パン屑の道しるべ

観劇日時/14.10.26. 15:00~16:50
製作/FREE(S)×BRO 企画/マエダケン
 
作・演出/たかはC 演出助手/谷口航季
 
劇場名/東京・下北沢 小劇場B1

不幸な出来事も前向きに考えよう

 タイトルのパン屑とは、ヘンゼルとグレーテルの話で帰り道に迷わないようにパン屑を置いておいたら雀に食べられた。それは悲劇だけども逆に雀に食べさせて良かったと考える思考回路を持とうというコンセプトだと思う。
 14歳の少女の片思いの男子生徒が、彼女の親友と親密になった。失望した少女は見知らぬ闇の世界に紛れ込んだ。
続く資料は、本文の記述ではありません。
import Summits.Ventures.QEC.Census.FoldTowerPlan
import HarnessLib

/-!
# Fold certificate of `[[288,12,18]]` — level-1 file 30: 3 theorem(s) over plan segments (levels 1–3 nested)

Kernel computation only (`decide +kernel`, standard axioms); each theorem's work list is a segment of the plan in
`FoldTowerPlan`; assembled in the closer via `FoldTowerSound`.
-/

set_option maxRecDepth 100000

namespace Summit.Ventures.QEC.Census.Fold.Tower

open Summit.Ventures.QEC.Census Summit.Ventures.QEC.Census.Fold

set_option maxHeartbeats 400000000 in
/-- the 1 level-1 work unit(s) `seg1 609 1` pass `node1Mod` (est. 136 s). -/
theorem l1c90 : runPlan node1Mod (seg1 609 1) = true := by decide +kernel

set_option maxHeartbeats 400000000 in
/-- the 1 level-1 work unit(s) `seg1 610 1` pass `node1Mod` (est. 136 s). -/
theorem l1c91 : runPlan node1Mod (seg1 610 1) = true := by decide +kernel

set_option maxHeartbeats 400000000 in
/-- the 1 level-1 work unit(s) `seg1 611 1` pass `node1Mod` (est. 136 s). -/
theorem l1c92 : runPlan node1Mod (seg1 611 1) = true := by decide +kernel


end Summit.Ventures.QEC.Census.Fold.Tower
そこでは知らない女性が本を読んでいる。そして別の女性が少女をナビゲートしてくれる。 
 だが、その本もナビゲートもナンセンスいっぱいの、ほとんど不条理の世界だ。でもその雰囲気に癒されつつ少女はこの世界に次第に興味と関心を持つ。それは大人の不条理で不合理の世界の展開であった。そのシーンが次から次へとエネルギッシュに繰り広げられる。
 まず、最初は「無意味な会議」という会議。ある集団、それは会社か役所みたいな所で無意味な会議をやっている。たとえば「サザエさんのアニメのタイトル」という議題で、あのアニメの主役はカツオだからタイトルは「カツオ」にすべきだ。という無意味な議論。それらの新しい議題で無意味な会議は延々と続けられる。
 次は先輩の奥様に気に入られた男が奥様に誘われて夫の留守の家で夕食をご馳走になり酔った奥様に無理にベッドに連れ込まれる。急に夫が帰って来て慌てた男は携帯電話を忘れて裏口から逃げ帰る。心配になった男は翌日、先輩の家を訪ねて何とか携帯電話の在処を聞き出そうとする。先輩である夫も誘惑したその妻も、都合良く解釈して男を安心させる。これは落語『財布』の現代版だろう。
 3つ目は女性の身勝手さ、女が自分を思ってくれる4人の男を選抜テストする。それもすべて奇想天外のルールだ。たとえば運動能力では、まるでブラジャーのようなTシャツでラジオ体操をさせて、乳首が見えたらアウトとかそういうバカバカしいシモネタ絡みの、即答力とか連想力とかのシーンが続出し笑いが絶えない。ほとんどがいわゆるコントの世界だ。
 4つ目が自虐の女世界。高見に立ちたがる女性、天然を気取る養殖天然女の存在、複数の男を誇示する軽薄女と、それにのっかる軽薄男たち、その他、いろいろ……
 すべてはナンセンスで大袈裟でバカバカしいけど、それが大人の世界なのだ。少女はそれらの大人の女の世界を見て、どう成長するのだろうか? ナビゲーターはこの世界で見たことは醒めると忘れてしまうと言う。だがきっとこの少女は、大人のダメな世界を垣間見て、親友に彼氏ができたことを自分の喜びに代えることができるのであろう。
 これは、すべての出来事を良い方向に考えを変えるという僕の思考に合う考え方で面白かった。時間繋ぎに偶然観たのだが、評価できる舞台であった。